Problem statement — Look for the word "example" in the records, and copy each line where it appears.

Listed entries —

/-- **stub_nearExactIsBent** (child 2, the NON-BENT side; OPEN, size XL, HARDEST by the leads' ranking; the live core
`stub_nonBentBand` without its side conditions).  There is an absolute `θ < 1` such that every cubic pair on an even number of bits
with `Φ(f,g) > θ` has `f` bent or `g` bent (by a dual) — no pair of two NON-bent cubics is θ-close to exactness.  Why plausible: the
window `(1 − 2⁻¹⁰, 1)` contains no pair with a non-bent cubic `g` for any n ≤ 28 (landed tower walk `nonBentBand_le_28`); non-bent
records against cubic partners are 13/16 (n = 8), 57/64 (n = 12), < 7/8 (n = 10).  Why it might fail: a non-MM near-bent (non-bent)
cubic family whose Walsh SIGN pattern is cubic off a vanishing fraction (Disproof §5: an identity of unbounded degree between two
cubic objects); beyond n = 28 the tower's costs tend to 0 and type-O cubics on n ≥ 30 were never searched. -/
theorem stub_nearExactIsBent :
    ∃ θ : ℝ, θ < 1 ∧ ∀ n : ℕ, Even n → ∀ f g : (Fin n → Bool) → Bool, IsDegLeFun 3 f → IsDegLeFun 3 g →
      θ < forrelation f g →
        (∃ d : (Fin n → Bool) → Bool, forrelation d f = 1) ∨ (∃ d : (Fin n → Bool) → Bool, forrelation d g = 1) := by
  sorry

/-! ## §5 Composition (sorry-free): the two stub STATEMENTS imply the crux -/

/-- **The composition, as a closed implication**: `BentStub → NonBentStub → (the crux, unfolded)`.  Take `θ := max θ₁ θ₂`; above
`θ` one side is bent (stub₂); if it is `g`, stub₁ applies; if it is `f`, stub₁ applies to the swapped pair `(g, f)`, which has the
same forrelation (`forrelation_comm`).  The conclusion is the crux UNFOLDED (definitionally `NearExactIsExact`, `Iff.rfl`), so that the
only theorem of this file concluding the route decl BY NAME is the registered skeleton `NearExactIsExact_of` below (skeleton lint:
one candidate, no hypotheses outside the declared stubs). [folklore] -/
theorem nearExactIsExact_of_parts (hB : BentStub) (hN : NonBentStub) :
    ∃ θ : ℝ, θ < 1 ∧ ∀ n : ℕ, Even n → ∀ f g : (Fin n → Bool) → Bool, IsDegLeFun 3 f → IsDegLeFun 3 g →
      θ < forrelation f g → forrelation f g = 1 := by
  obtain ⟨θ₁, hθ₁, hB⟩ := hB
  obtain ⟨θ₂, hθ₂, hN⟩ := hN
  refine ⟨max θ₁ θ₂, max_lt hθ₁ hθ₂, fun n hn f g hf hg hlt => ?_⟩
  have h1 : θ₁ < forrelation f g := lt_of_le_of_lt (le_max_left _ _) hlt
  have h2 : θ₂ < forrelation f g := lt_of_le_of_lt (le_max_right _ _) hlt
  rcases hN n hn f g hf hg h2 with hfb | hgb
  · rw [forrelation_comm] at h1 ⊢
    exact hB n hn g f hg hf hfb h1
  · exact hB n hn f g hf hg hgb h1

/-- **The skeleton**: the crux BY NAME from the two (sorried) stubs (proof-of-item modulo `sorryAx`; the stub statements ARE
`BentStub` / `NonBentStub`, definitionally). -/
theorem NearExactIsExact_of : Summit.QuantumAdvantage.QuantumAdvantage.Theses.CubicForrelation.NearExactIsExact :=
  nearExactIsExact_of_parts stub_nearExactBentIsExact stub_nearExactIsBent

/-! ## §6 Safety (sorry-free): both stubs are CONSEQUENCES of the crux, and the cut is an equivalence -/

/-- stub₁ follows from the crux (drop the bentness hypothesis). [folklore] -/
theorem stub₁_of_crux (h : NearExactIsExact) : type_of% stub_nearExactBentIsExact := by
  obtain ⟨θ, hθ, h⟩ := h
  exact ⟨θ, hθ, fun n hn f g hf hg _ hlt => h n hn f g hf hg hlt⟩

/-- stub₂ follows from the crux (an exact pair has `g` bent with dual `f`). [folklore] -/
theorem stub₂_of_crux (h : NearExactIsExact) : type_of% stub_nearExactIsBent := by
  obtain ⟨θ, hθ, h⟩ := h
  exact ⟨θ, hθ, fun n hn f g hf hg hlt => Or.inr ⟨f, h n hn f g hf hg hlt⟩⟩

/-- The crux is EQUIVALENT to the conjunction of the two stub statements. [folklore] -/
theorem nearExactIsExact_iff_stubs :
    NearExactIsExact ↔ (type_of% stub_nearExactBentIsExact) ∧ (type_of% stub_nearExactIsBent) :=
  ⟨fun h => ⟨stub₁_of_crux h, stub₂_of_crux h⟩, fun h => nearExactIsExact_of_parts h.1 h.2⟩

/-- The stub statements are literally `BentStub` / `NonBentStub` (definitional). -/
example : (type_of% stub_nearExactBentIsExact) = BentStub := rfl
example : (type_of% stub_nearExactIsBent) = NonBentStub := rfl

end Summit.QuantumAdvantage.QuantumAdvantage.Cruxes.NearExactIsExact.BentNonbentSplit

Result below —
example : (type_of% stub_nearExactBentIsExact) = BentStub := rfl
example : (type_of% stub_nearExactIsBent) = NonBentStub := rfl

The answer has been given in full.